Mesos-DNS supports service discovery in Apache Mesos clusters. It allows applications and services running on Mesos to find each other through the domain name system (DNS), similarly to how services discover each other throughout the Internet. Applications launched by Marathon or Aurora are assigned names like search.marathon.mesos
or log-aggregator.aurora.mesos
. Mesos-DNS translates these names to the IP address and port on the machine currently running each application. To connect to an application in the Mesos datacenter, all you need to know is its name. Every time a connection is initiated, the DNS translation will point to the right machine in the datacenter.
Mesos-DNS is designed to be a minimal, stateless service that is easy to deploy and maintain. The figure below depicts how it works:
Mesos-DNS periodically queries the Mesos master(s), retrieves the state of all running tasks from all running frameworks, and generates DNS records for these tasks (A, AAAA, and SRV records). As tasks start, finish, fail, or restart on the Mesos cluster, Mesos-DNS updates the DNS records to reflect the latest state. The configuration of Mesos-DNS is minimal. You simply point it to the Mesos masters at launch. Frameworks do not need to communicate with Mesos-DNS at all. Applications and services running on Mesos slaves can discover the IP addresses and ports of other applications they depend upon by issuing DNS lookup requests or by issuing HTTP request through a REST API. Mesos-DNS replies directly to requests for tasks launched by Mesos. For DNS requests for other hostnames or services, Mesos-DNS uses an external nameserver to derive replies. Alternatively, you can configure your existing DNS server to forward only the requests for Mesos tasks to Mesos-DNS.

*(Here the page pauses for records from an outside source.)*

/-- Admissible states on `E` at `a`: `p_e p'_e = u_e(a)`. -/
def Adm (E : Finset ι) (a : A) (s : ι → ZMod 2 × ZMod 2) : Prop := ∀ e ∈ E, (s e).1 * (s e).2 = S.u e a

/-- INFEASIBLE: no admissible state at any base point hits the target. -/
def Infeasible (E : Finset ι) : Prop := ∀ a s, S.Adm E a s → S.val E a s ≠ S.t

/-- CHORD-MINIMAL in `e`: without the product condition of `e` the target is hit. -/
def ChordMinimal (E : Finset ι) (e : ι) : Prop := ∃ a s, S.Adm (E.erase e) a s ∧ S.val E a s = S.t

/-- `e` is READ at `a`: one of its read vectors is non-zero. -/
def Read (e : ι) (a : A) : Prop := S.ρ e a ≠ 0 ∨ S.ρ' e a ≠ 0

/-- SINGLE-READ system: the second constraint reads no private (memo: "single-read basis"). -/
def SingleRead : Prop := ∀ e a, (S.ρ e a).2 = 0 ∧ (S.ρ' e a).2 = 0

/-! ## Bookkeeping -/

/-- Dropping a chord keeps admissibility. -/
theorem adm_erase {E : Finset ι} {a : A} {s : ι → ZMod 2 × ZMod 2} (h : S.Adm E a s) (e : ι) : S.Adm (E.erase e) a s :=
  fun e' he' => h e' (mem_of_mem_erase he')

/-- Re-imposing the product condition of `e` by updating its state. -/
theorem adm_update {E : Finset ι} {a : A} {s : ι → ZMod 2 × ZMod 2} {e : ι} (h : S.Adm (E.erase e) a s)
    {x : ZMod 2 × ZMod 2} (hx : x.1 * x.2 = S.u e a) : S.Adm E a (Function.update s e x) := by
  intro e' he'
  by_cases hee : e' = e
  · subst hee; rw [Function.update_self]; exact hx
  · rw [Function.update_of_ne hee]; exact h e' (mem_erase.2 ⟨hee, he'⟩)

/-- The contribution of `e` after updating its state to `x`. -/
theorem contrib_update_self (a : A) (s : ι → ZMod 2 × ZMod 2) (e : ι) (x : ZMod 2 × ZMod 2) :
    S.contrib a (Function.update s e x) e = x.1 • S.ρ e a + x.2 • S.ρ' e a := by
  unfold contrib; rw [Function.update_self]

Mesos-DNS is simple and stateless. It does not require consensus mechanisms, persistent storage, or a replicated log. This is possible because Mesos-DNS does not implement heartbeats, health monitoring, or lifetime management for applications. This functionality is already available by the Mesos master, slaves, and frameworks. Mesos-DNS can be made fault-tolerant by launching with a framework like Marathon, that can monitor application health and re-launch it on failures. On restart after a failure, Mesos-DNS retrieves the latest state from the Mesos master(s) and serves DNS requests without further coordination. It can be easily replicated to improve availability or to load balance DNS requests in clusters with large numbers of slaves.